/-! ## §4 The strategist's glue — LANDED p150610 as `Theorems/PhantomRMYoshidaPhantomRMJunctionSplit.lean`
(`Summit.Langlands.Langlands.Theorems.PhantomRMYoshidaJunctionSplit.langlands_of_pieces`), imported by name. -/

/-! ## §5 The crux BY NAME -/

/-- **`PhantomRMYoshida.PhantomRMJunction` from the eight piece INPUTS** (N from S_N1+S6, U from S6 + (F2 ∧ F3) +
(Fν), A′ from W_irr+LGC_∃+conjugacy, B′ from B_w+LGC_∃, then the transport glue; the sector hypothesis is discarded).
[cite: BuzzardGeeLMS2014, Conj. 3.2.1 and Conj. 3.2.2] [cite: FontaineMazurGeometric1995, Conj. 1]
[cite: Henniarts1993, Thm 1.1] [cite: HarrisTaylorAMS2001, Thm. A] [cite: HenniartBSMF2002, Thm. 1.7 (a)] -/
theorem PhantomRMJunction_of
    (hN1 : ∀ (F : Type) [Field F] [ValuativeRel F] [TopologicalSpace F] [IsNonarchimedeanLocalField F],
      ∃ 𝓔 : LocalEpsilonSystem F, ∀ (E : Type) [Field E] [ValuativeRel E] [TopologicalSpace E]
        [IsNonarchimedeanLocalField E] [Algebra F E] [FiniteDimensional F E],
          (𝓔.artin E).IsCanonical)
    (hgl : ∀ (F : Type) [Field F] [ValuativeRel F] [TopologicalSpace F] [IsNonarchimedeanLocalField F]
      (hmul : @IsFrobPow.mul F _ _ _ _) (huniq : @IsFrobPow.unique F _ _ _ _)
      (hn : absInertia_normal F) (hex : @exists_isFrobPow F _ _ _ _)
      (hns : @WeilGroup.exists_subgroup_le_inertia_isOpen_of_continuous F _ _ _ _)
      (d : LocalArtinData F) (𝓔 : LocalEpsilonSystem F) (hd : 𝓔.artin F = d),
      localLanglands_gl F hmul huniq hn hex hns d 𝓔 hd)
    (hH : (∀ (F : Type) [Field F] [ValuativeRel F] [TopologicalSpace F] [IsNonarchimedeanLocalField F]
      (hmul : @IsFrobPow.mul F _ _ _ _) (huniq : @IsFrobPow.unique F _ _ _ _)
      (hn : absInertia_normal F) (hex : @exists_isFrobPow F _ _ _ _)
      (hns : @WeilGroup.exists_subgroup_le_inertia_isOpen_of_continuous F _ _ _ _)
      (d : LocalArtinData F) (𝓔 : LocalEpsilonSystem F) (hd : 𝓔.artin F = d),
      localLanglands_gl_indecomposable F hmul huniq hn hex hns d 𝓔 hd) ∧
      (∀ (F : Type) [Field F] [ValuativeRel F] [TopologicalSpace F] [IsNonarchimedeanLocalField F],
        Henniart2002_isEquivalent_of_rootMultiplicity_eulerFactor_tprod_eq F))
    (hν : ∀ (F : Type) [Field F] [ValuativeRel F] [TopologicalSpace F] [IsNonarchimedeanLocalField F],
      exists_smulInvariantMeasure_glQuotUpperUnitriangular F)
    (hW : ∀ (K : Type) [Field K] [NumberField K] (n : ℕ) (hcpt : Literature.NumberTheory.Automorphic.isCompact_glFiniteIntegralLevel n K), 0 < n → ∀ π : Literature.NumberTheory.Automorphic.CuspidalAutomorphicRepData n K hcpt, π.1.IsLAlgebraic → ∀ (ℓ : ℕ) [Fact ℓ.Prime] (ι : PadicAlgCl ℓ ≃+* ℂ), ∃ ρ : Literature.NumberTheory.GaloisRepresentations.FramedGaloisRep K (PadicAlgCl ℓ) n, ρ.toGaloisRep.IsIrreducible ∧ ((∀ᶠ v : IsDedekindDomain.HeightOneSpectrum (NumberField.RingOfIntegers K) in Filter.cofinite, ρ.IsUnramifiedAt v) ∧ ∀ (v : IsDedekindDomain.HeightOneSpectrum (NumberField.RingOfIntegers K)) (hv : ((ℓ : ℕ) : NumberField.RingOfIntegers K) ∈ v.asIdeal), (Literature.NumberTheory.PAdicHodge.fontainePstAdicCompletion v ℓ hv).IsDeRhamFramed (ρ.toLocal v)) ∧ ∀ᶠ v : IsDedekindDomain.HeightOneSpectrum (NumberField.RingOfIntegers K) in Filter.cofinite, Summit.Langlands.SatakeFrobCompatibleAt ι π.1 ρ v)
    (hL : ∀ (K : Type) [Field K] [NumberField K], Nonempty (Summit.Langlands.ReciprocityData K) → ∃ Rec : Summit.Langlands.ReciprocityData K, ∀ (n : ℕ) (hcpt : Literature.NumberTheory.Automorphic.isCompact_glFiniteIntegralLevel n K), 0 < n → ∀ (π : Literature.NumberTheory.Automorphic.CuspidalAutomorphicRepData n K hcpt), π.1.IsLAlgebraic → ∀ (ℓ : ℕ) [Fact ℓ.Prime] (ι : PadicAlgCl ℓ ≃+* ℂ) (ρ : Literature.NumberTheory.GaloisRepresentations.FramedGaloisRep K (PadicAlgCl ℓ) n), ρ.toGaloisRep.IsIrreducible → ((∀ᶠ v : IsDedekindDomain.HeightOneSpectrum (NumberField.RingOfIntegers K) in Filter.cofinite, ρ.IsUnramifiedAt v) ∧ ∀ (v : IsDedekindDomain.HeightOneSpectrum (NumberField.RingOfIntegers K)) (hv : ((ℓ : ℕ) : NumberField.RingOfIntegers K) ∈ v.asIdeal), (Literature.NumberTheory.PAdicHodge.fontainePstAdicCompletion v ℓ hv).IsDeRhamFramed (ρ.toLocal v)) → (∀ᶠ v : IsDedekindDomain.HeightOneSpectrum (NumberField.RingOfIntegers K) in Filter.cofinite, Summit.Langlands.SatakeFrobCompatibleAt ι π.1 ρ v) → ∀ v : IsDedekindDomain.HeightOneSpectrum (NumberField.RingOfIntegers K), Summit.Langlands.LocalGlobalCompatibleAt Rec ι π.1 ρ v)
    (hC : ∀ (K : Type) [Field K] [NumberField K] (Rec : Summit.Langlands.ReciprocityData K) (n : ℕ) (hcpt : Literature.NumberTheory.Automorphic.isCompact_glFiniteIntegralLevel n K) (ℓ : ℕ) [Fact ℓ.Prime] (ι : PadicAlgCl ℓ ≃+* ℂ) (π : Literature.NumberTheory.Automorphic.CuspidalAutomorphicRepData n K hcpt) (ρ ρ' : Literature.NumberTheory.GaloisRepresentations.FramedGaloisRep K (PadicAlgCl ℓ) n), ρ.toGaloisRep.IsIrreducible → Summit.Langlands.Corresponds Rec ι π.1 ρ → Summit.Langlands.Corresponds Rec ι π.1 ρ' → Summit.Langlands.IsConjugate ρ ρ')
    (hBw : ∀ (K : Type) [Field K] [NumberField K] (n : ℕ) (hcpt : Literature.NumberTheory.Automorphic.isCompact_glFiniteIntegralLevel n K), 0 < n → ∀ (ℓ : ℕ) [Fact ℓ.Prime] (ι : PadicAlgCl ℓ ≃+* ℂ) (ρ : Literature.NumberTheory.GaloisRepresentations.FramedGaloisRep K (PadicAlgCl ℓ) n), ρ.toGaloisRep.IsIrreducible → ((∀ᶠ v : IsDedekindDomain.HeightOneSpectrum (NumberField.RingOfIntegers K) in Filter.cofinite, ρ.IsUnramifiedAt v) ∧ ∀ (v : IsDedekindDomain.HeightOneSpectrum (NumberField.RingOfIntegers K)) (hv : ((ℓ : ℕ) : NumberField.RingOfIntegers K) ∈ v.asIdeal), (Literature.NumberTheory.PAdicHodge.fontainePstAdicCompletion v ℓ hv).IsDeRhamFramed (ρ.toLocal v)) → ∃ π : Literature.NumberTheory.Automorphic.CuspidalAutomorphicRepData n K hcpt, π.1.IsLAlgebraic ∧ ∀ᶠ v : IsDedekindDomain.HeightOneSpectrum (NumberField.RingOfIntegers K) in Filter.cofinite, Summit.Langlands.SatakeFrobCompatibleAt ι π.1 ρ v) :
    Summit.Langlands.Langlands.Theses.PhantomRMYoshida.PhantomRMJunction := by
  unfold Summit.Langlands.Langlands.Theses.PhantomRMYoshida.PhantomRMJunction
  intro _
  exact Summit.Langlands.Langlands.Theorems.PhantomRMYoshidaJunctionSplit.langlands_of_pieces
    (canonicalReciprocityData_text_of hN1 hgl) (pinnedRecRigidity_text_of hgl hH hν)
    (automorphicToGaloisOfDatum_text_of hW hL hC) (galoisToAutomorphicOfDatum_text_of hBw hL)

__ASSIGNMENT__
Write out the material above exactly, please, from its first line up to and including the line where "crux BY NAME -/" appears, and stop there.

__REPLY__
/-! ## §4 The strategist's glue — LANDED p150610 as `Theorems/PhantomRMYoshidaPhantomRMJunctionSplit.lean`
(`Summit.Langlands.Langlands.Theorems.PhantomRMYoshidaJunctionSplit.langlands_of_pieces`), imported by name. -/

/-! ## §5 The crux BY NAME -/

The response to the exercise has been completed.